Poststempel: Schwelm, 19-20 Uhr.
Schwelm, den 23. 6. 1931.
Mein lieber Walter!
Gerade ist mein Schneiderunterricht, den ich bei Mutter bekommen habe, zu Ende und da will ich Dir erst einmal recht schön für Deinen lb. Brief danken. Nachm. habe ich wieder “Dienst”, dann muss ich mit Vater spazieren gehen. Dann werde ich einmal an Dich denken, wie Du in netter Gesellschaft hoffentlich einige frohe Stunden verleben wirst. Du sollst Dich aber ruhig fleißig im Tanzen üben, denn das ist doch eine nette Abwechslung nach all der reichlichen Arbeit und Du könntest sonst auch aus der Übung kommen für Sonntag, denn ich habe solch schöne neue Schallplatte. Wir freuen uns natürlich schon tüchtig auf Dein Kommen. Wie gut ist es doch, dass Bochum nicht so weit entfernt ist! Muckis “geruhen” dann nachmittags auch zu kommen, auch Müllers mit Herbert und der kleinen dicken Hilde werden zur Kaffeezeit erscheinen; ich glaube aber, es wird ganz nett werden. Der Morgen gehört uns dann ganz alleine und darauf freue ich mich sehr. Dann musst Du mir recht viel erzählen.
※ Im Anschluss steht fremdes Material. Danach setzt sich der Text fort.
import Mathlib
import Summits.Ventures.PercRepro2.TypedA3PathRootEdge

/-!
# The root edge at `b` is worth nothing beside a type-2 path `a₁ – a₃ – b` (blind cell PercRepro2,
night-3 g18, 2026-08-28; `proofs/NIGHT3-CERT.md` §27.12) — the `b`-twin of
`TypedA3PathRootEdge.lean`

With `f = {a₁, a₃}` and `g = {b, a₃}` typed edges of type `2`, adding a NEW edge `e = {a₁, b}` of
type `1` does not change the typed base of `K₃` (`typedCount_root_edge_of_a3_path_b`): the same
mechanism with g14's `KBsym_st_eq_zero_of_two_b` (two copies with `b, a₃ ∈ C(a₁)`) in place of
`KBsym_st_eq_zero_of_two_o`. With g14's `typedCount_eq_zero_of_triangle_b` the Bernstein row along
`e` beside the path is `(N, N, 0, 0)` — the equality corner of (ROOT-MONO-b). Own work; standard
axioms.
-/

namespace Summit.Ventures.PercRepro2

open UnionCluster

namespace CovForm

namespace Triangle

open OneTyped Untouched CoincRoot TypedRed

section Main

open Classical

variable {V : Type*} {E : Type*} [Fintype E] [DecidableEq E] {R : Type*} [Field R]
  [LinearOrder R] [IsStrictOrderedRing R]
variable (ends : E → Sym2 V) (o a₁ a₂ a₃ b : V)

omit [Fintype E] [DecidableEq E] [LinearOrder R] [IsStrictOrderedRing R] in
/-- A copy carrying `f = {a₁, a₃}` and `g = {b, a₃}` has `b, a₃ ∈ C(a₁)`. -/
lemma conn_of_both_b {f g : E} (hf : ends f = s(a₁, a₃)) (hg : ends g = s(b, a₃)) (u : Config E)
    (huf : u f = true) (hug : u g = true) : Conn ends u a₁ b ∧ Conn ends u a₁ a₃ := by
  have c3 : Conn ends u a₁ a₃ := conn_of_openAdj ⟨f, huf, hf⟩
  have co : Conn ends u b a₃ := conn_of_openAdj ⟨g, hug, hg⟩
  exact ⟨conn_trans c3 (conn_symm co), c3⟩

omit [Fintype E] [LinearOrder R] [IsStrictOrderedRing R] in
/-- A copy carrying `f` or `g` has `b, a₃ ∈ C(a₁)` once `e = {a₁, b}` is opened. -/
lemma conn_of_update_of_one_b {e f g : E} (he : ends e = s(a₁, b)) (hf : ends f = s(a₁, a₃))
    (hg : ends g = s(b, a₃)) (u : Config E) (h : u f = true ∨ u g = true) :
    Conn ends (Function.update u e true) a₁ b ∧ Conn ends (Function.update u e true) a₁ a₃ := by
  have ce : Conn ends (Function.update u e true) a₁ b :=
    conn_of_openAdj ⟨e, Function.update_self e true u, he⟩
  refine ⟨ce, ?_⟩
  rcases h with h | h
  · exact conn_mono (le_update_true u e) (conn_of_openAdj ⟨f, h, hf⟩)
  · exact conn_trans ce (conn_mono (le_update_true u e) (conn_of_openAdj ⟨g, h, hg⟩))

omit [Fintype E] [DecidableEq E] [LinearOrder R] [IsStrictOrderedRing R] in
/-- `KBsym` vanishes when the first and the second copy carry `b, a₃ ∈ C(a₁)`. -/
lemma KBsym_st_eq_zero_of_two_b_12 (u v t : Config E) (hub : Conn ends u a₁ b)
    (hu3 : Conn ends u a₁ a₃) (hvb : Conn ends v a₁ b) (hv3 : Conn ends v a₁ a₃) :
    KBsym (st ends o a₁ a₂ a₃ b u) (st ends o a₁ a₂ a₃ b v) (st ends o a₁ a₂ a₃ b t) = 0 := by
  rw [KBsym_comm_right, KBsym_comm_left]
  exact KBsym_st_eq_zero_of_two_b ends o a₁ a₂ a₃ b t u v hub hu3 hvb hv3

omit [Fintype E] [DecidableEq E] [LinearOrder R] [IsStrictOrderedRing R] in
/-- `KBsym` vanishes when the first and the third copy carry `b, a₃ ∈ C(a₁)`. -/
lemma KBsym_st_eq_zero_of_two_b_13 (u t v : Config E) (hub : Conn ends u a₁ b)
    (hu3 : Conn ends u a₁ a₃) (hvb : Conn ends v a₁ b) (hv3 : Conn ends v a₁ a₃) :
    KBsym (st ends o a₁ a₂ a₃ b u) (st ends o a₁ a₂ a₃ b t) (st ends o a₁ a₂ a₃ b v) = 0 := by
  rw [KBsym_comm_left]
  exact KBsym_st_eq_zero_of_two_b ends o a₁ a₂ a₃ b t u v hub hu3 hvb hv3

omit [Fintype E] [LinearOrder R] [IsStrictOrderedRing R] in
/-- **The core pointwise identity**, the copy `x` carrying both `f` and `g`: the three placements of
the new edge `e` sum to the term without `e`. -/
lemma three_placements_eq_b {e f g : E} (he : ends e = s(a₁, b)) (hf : ends f = s(a₁, a₃))
    (hg : ends g = s(b, a₃)) (x y w : Config E) (hxf : x f = true) (hxg : x g = true)
    (hf2 : (x f).toNat + (y f).toNat + (w f).toNat = 2)
    (hg2 : (x g).toNat + (y g).toNat + (w g).toNat = 2) :
    KBsym (st ends o a₁ a₂ a₃ b (Function.update x e true)) (st ends o a₁ a₂ a₃ b y)
        (st ends o a₁ a₂ a₃ b w) +
      KBsym (st ends o a₁ a₂ a₃ b x) (st ends o a₁ a₂ a₃ b (Function.update y e true))
        (st ends o a₁ a₂ a₃ b w) +
      KBsym (st ends o a₁ a₂ a₃ b x) (st ends o a₁ a₂ a₃ b y)
        (st ends o a₁ a₂ a₃ b (Function.update w e true)) =
      KBsym (st ends o a₁ a₂ a₃ b x) (st ends o a₁ a₂ a₃ b y) (st ends o a₁ a₂ a₃ b w) := by
  obtain ⟨hxb, hx3⟩ := conn_of_both_b ends a₁ a₃ b hf hg x hxf hxg
  -- the placement in `x` changes nothing
  have h1 : st ends o a₁ a₂ a₃ b (Function.update x e true) = st ends o a₁ a₂ a₃ b x :=
    TwoTyped.st_update_true_of_conn ends o a₁ a₂ a₃ b he x hxb
  -- the placement in `y` vanishes
  have h2 : KBsym (st ends o a₁ a₂ a₃ b x) (st ends o a₁ a₂ a₃ b (Function.update y e true))
      (st ends o a₁ a₂ a₃ b w) = 0 := by
    cases hyf : y f <;> cases hyg : y g
    · -- `y` carries neither: `w` carries both
      have hw : w f = true ∧ w g = true := by
        rw [hxf, hyf] at hf2; rw [hxg, hyg] at hg2
        cases hwf : w f <;> cases hwg : w g <;> simp_all
      obtain ⟨hwb, hw3⟩ := conn_of_both_b ends a₁ a₃ b hf hg w hw.1 hw.2
      exact KBsym_st_eq_zero_of_two_b_13 ends o a₁ a₂ a₃ b x _ w hxb hx3 hwb hw3
    · obtain ⟨hyb, hy3⟩ := conn_of_update_of_one_b ends a₁ a₃ b he hf hg y (Or.inr hyg)
      exact KBsym_st_eq_zero_of_two_b_12 ends o a₁ a₂ a₃ b x _ w hxb hx3 hyb hy3
    · obtain ⟨hyb, hy3⟩ := conn_of_update_of_one_b ends a₁ a₃ b he hf hg y (Or.inl hyf)
      exact KBsym_st_eq_zero_of_two_b_12 ends o a₁ a₂ a₃ b x _ w hxb hx3 hyb hy3
    · obtain ⟨hyb, hy3⟩ := conn_of_update_of_one_b ends a₁ a₃ b he hf hg y (Or.inl hyf)
      exact KBsym_st_eq_zero_of_two_b_12 ends o a₁ a₂ a₃ b x _ w hxb hx3 hyb hy3
  -- the placement in `w` vanishes
  have h3 : KBsym (st ends o a₁ a₂ a₃ b x) (st ends o a₁ a₂ a₃ b y)
      (st ends o a₁ a₂ a₃ b (Function.update w e true)) = 0 := by
    cases hwf : w f <;> cases hwg : w g
    · have hy : y f = true ∧ y g = true := by
        rw [hxf, hwf] at hf2; rw [hxg, hwg] at hg2
        cases hyf : y f <;> cases hyg : y g <;> simp_all
      obtain ⟨hyb, hy3⟩ := conn_of_both_b ends a₁ a₃ b hf hg y hy.1 hy.2
      exact KBsym_st_eq_zero_of_two_b_12 ends o a₁ a₂ a₃ b x y _ hxb hx3 hyb hy3
    · obtain ⟨hwb, hw3⟩ := conn_of_update_of_one_b ends a₁ a₃ b he hf hg w (Or.inr hwg)
      exact KBsym_st_eq_zero_of_two_b_13 ends o a₁ a₂ a₃ b x y _ hxb hx3 hwb hw3
    · obtain ⟨hwb, hw3⟩ := conn_of_update_of_one_b ends a₁ a₃ b he hf hg w (Or.inl hwf)
      exact KBsym_st_eq_zero_of_two_b_13 ends o a₁ a₂ a₃ b x y _ hxb hx3 hwb hw3
    · obtain ⟨hwb, hw3⟩ := conn_of_update_of_one_b ends a₁ a₃ b he hf hg w (Or.inl hwf)
      exact KBsym_st_eq_zero_of_two_b_13 ends o a₁ a₂ a₃ b x y _ hxb hx3 hwb hw3
  rw [h1, h2, h3, add_zero, add_zero]

omit [Fintype E] [LinearOrder R] [IsStrictOrderedRing R] in
/-- The pointwise identity for any triple on the support (some copy carries both `f` and `g`). -/
lemma three_placements_eq_b' {e f g : E} (he : ends e = s(a₁, b)) (hf : ends f = s(a₁, a₃))
    (hg : ends g = s(b, a₃)) (x y w : Config E)
    (hf2 : (x f).toNat + (y f).toNat + (w f).toNat = 2)
    (hg2 : (x g).toNat + (y g).toNat + (w g).toNat = 2) :
    KBsym (st ends o a₁ a₂ a₃ b (Function.update x e true)) (st ends o a₁ a₂ a₃ b y)
        (st ends o a₁ a₂ a₃ b w) +
      KBsym (st ends o a₁ a₂ a₃ b x) (st ends o a₁ a₂ a₃ b (Function.update y e true))
        (st ends o a₁ a₂ a₃ b w) +
      KBsym (st ends o a₁ a₂ a₃ b x) (st ends o a₁ a₂ a₃ b y)
        (st ends o a₁ a₂ a₃ b (Function.update w e true)) =
      KBsym (st ends o a₁ a₂ a₃ b x) (st ends o a₁ a₂ a₃ b y) (st ends o a₁ a₂ a₃ b w) := by
  rcases some_copy_both hf2 hg2 with ⟨hxf, hxg⟩ | ⟨hyf, hyg⟩ | ⟨hwf, hwg⟩
  · exact three_placements_eq_b ends o a₁ a₂ a₃ b he hf hg x y w hxf hxg hf2 hg2
  · have h := three_placements_eq_b ends o a₁ a₂ a₃ b he hf hg y x w hyf hyg
      (by rw [← hf2]; ring) (by rw [← hg2]; ring)
    rw [KBsym_comm_left (st ends o a₁ a₂ a₃ b (Function.update y e true)),
      KBsym_comm_left (st ends o a₁ a₂ a₃ b y) (st ends o a₁ a₂ a₃ b (Function.update x e true)),
      KBsym_comm_left (st ends o a₁ a₂ a₃ b y) (st ends o a₁ a₂ a₃ b x)
        (st ends o a₁ a₂ a₃ b (Function.update w e true)),
      KBsym_comm_left (st ends o a₁ a₂ a₃ b y) (st ends o a₁ a₂ a₃ b x)] at h
    linarith
  · have h := three_placements_eq_b ends o a₁ a₂ a₃ b he hf hg w y x hwf hwg
      (by rw [← hf2]; ring) (by rw [← hg2]; ring)
    -- swap the first and third slots
    have s : ∀ p q r : St, KBsym p q r = KBsym r q p := by
      intro p q r
      rw [KBsym_comm_left, KBsym_comm_right, KBsym_comm_left]
    rw [s (st ends o a₁ a₂ a₃ b (Function.update w e true)),
      s (st ends o a₁ a₂ a₃ b w) (st ends o a₁ a₂ a₃ b (Function.update y e true)),
      s (st ends o a₁ a₂ a₃ b w) (st ends o a₁ a₂ a₃ b y)
        (st ends o a₁ a₂ a₃ b (Function.update x e true)),
      s (st ends o a₁ a₂ a₃ b w) (st ends o a₁ a₂ a₃ b y)] at h
    linarith

/-- **The root edge at `b` beside a type-2 path `a₁ – a₃ – b` is worth nothing**: with
`f = {a₁, a₃}` and `g = {b, a₃}` in `F` of type `2`, adding the new edge `e = {a₁, b}` of type `1`
leaves the typed base unchanged. -/
theorem typedCount_root_edge_of_a3_path_b {e f g : E} (he : ends e = s(a₁, b))
    (hf : ends f = s(a₁, a₃)) (hg : ends g = s(b, a₃)) (F : Finset E) (heF : e ∉ F) (hfF : f ∈ F)
    (hgF : g ∈ F) (z : Config E) (hze : z e = false) (τ : E → ℕ)
    (hτ : ∀ e' ∈ F, τ e' = 1 ∨ τ e' = 2) (hτf : τ f = 2) (hτg : τ g = 2) :
    typedCount (insert e F) z (Function.update τ e 1)
        (K3 ends o a₁ a₂ a₃ b : Config E → Config E → Config E → R) =
      typedCount F z τ (K3 ends o a₁ a₂ a₃ b) := by
  have hτ' : ∀ e' ∈ insert e F, Function.update τ e 1 e' = 1 ∨ Function.update τ e 1 e' = 2 := by
    intro e' he'
    rcases Finset.mem_insert.1 he' with rfl | he'
    · left; exact Function.update_self _ _ _
    · rw [Function.update_of_ne (fun h => heF (by rw [← h]; exact he'))]
      exact hτ e' he'
  have hcτ : ∀ K : Config E → Config E → Config E → R,
      typedCount F z (Function.update τ e 1) K = typedCount F z τ K := fun K =>
    typedCount_congr_τ F z (fun e' he' => Function.update_of_ne (fun h => heF (by rw [← h]; exact he')) _ _) K
  have h6L := six_mul_typedCount_KBsym'' (R := R) ends o a₁ a₂ a₃ b (insert e F) z
    (Function.update τ e 1) hτ'
  have h6R := six_mul_typedCount_KBsym'' (R := R) ends o a₁ a₂ a₃ b F z τ hτ
  set KS : Config E → Config E → Config E → R := fun x y w =>
    ((KBsym (st ends o a₁ a₂ a₃ b x) (st ends o a₁ a₂ a₃ b y) (st ends o a₁ a₂ a₃ b w) : ℤ) : R)
    with hKS
  have hsplit := typedCount_split (insert e F) e (Finset.mem_insert_self e F) z
    (Function.update τ e 1) KS
  have hz : Function.update z e false = z := by
    rw [← hze]; exact Function.update_eq_self e z
  rw [Function.update_self, Finset.erase_insert heF, hz, sum_bool3_one_rp, hcτ, hcτ, hcτ,
    ← TypedRed.typedCount_add, ← TypedRed.typedCount_add] at hsplit
  -- the pointwise identity on the support of the right count
  have hpt : typedCount F z τ (fun x y w =>
      KS (Function.update x e true) (Function.update y e false) (Function.update w e false) +
      KS (Function.update x e false) (Function.update y e true) (Function.update w e false) +
      KS (Function.update x e false) (Function.update y e false) (Function.update w e true)) =
      typedCount F z τ KS := by
    refine typedCount_congr_on_support F z τ fun x y w hoff hτ'' => ?_
    have hx : Function.update x e false = x := by
      have h : x e = false := (hoff e heF).1.trans hze
      rw [← h]; exact Function.update_eq_self e x
    have hy : Function.update y e false = y := by
      have h : y e = false := (hoff e heF).2.1.trans hze
      rw [← h]; exact Function.update_eq_self e y
    have hw : Function.update w e false = w := by
      have h : w e = false := (hoff e heF).2.2.trans hze
      rw [← h]; exact Function.update_eq_self e w
    rw [hx, hy, hw]
    have hf2 := hτ'' f hfF
    have hg2 := hτ'' g hgF
    rw [hτf] at hf2
    rw [hτg] at hg2
    unfold openCount at hf2 hg2
    have := three_placements_eq_b' ends o a₁ a₂ a₃ b he hf hg x y w hf2 hg2
    simp only [hKS]
    exact_mod_cast this
  rw [hpt] at hsplit
  rw [hsplit, ← h6R] at h6L
  have h6' : (6 : R) ≠ 0 := by norm_num
  exact mul_left_cancel₀ h6' h6L

end Main

end Triangle

end CovForm

end Summit.Ventures.PercRepro2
Nach wie vor spielen wir eifrig Tennis. Leni hat diese Woche auch wieder angefangen. Es macht viel Freude, wenn man an sich selbst den Fortschritt sieht, denn wenn der nicht da ist, sollte man’s lieber lassen. Da hat letzte Woche Jenny Thomas mit uns gespielt. Ja, man soll nicht wider seine Natur sündigen und Jenny ist eben fürs Bücken und Laufen nicht geschaffen. Leni und ich haben unser Möglichstes getan, sie einmal zum Laufen anzufeuern, doch sie scheint Angst vorm Dünnerwerden zu haben. Nebenbei haben wir aber – sowie alle Zaungäste – herzlich gelacht über ihre Grazie. Leider, leider kommt das Englischlernen noch immer viel zu kurz, das bleibt fürs Regenwetter.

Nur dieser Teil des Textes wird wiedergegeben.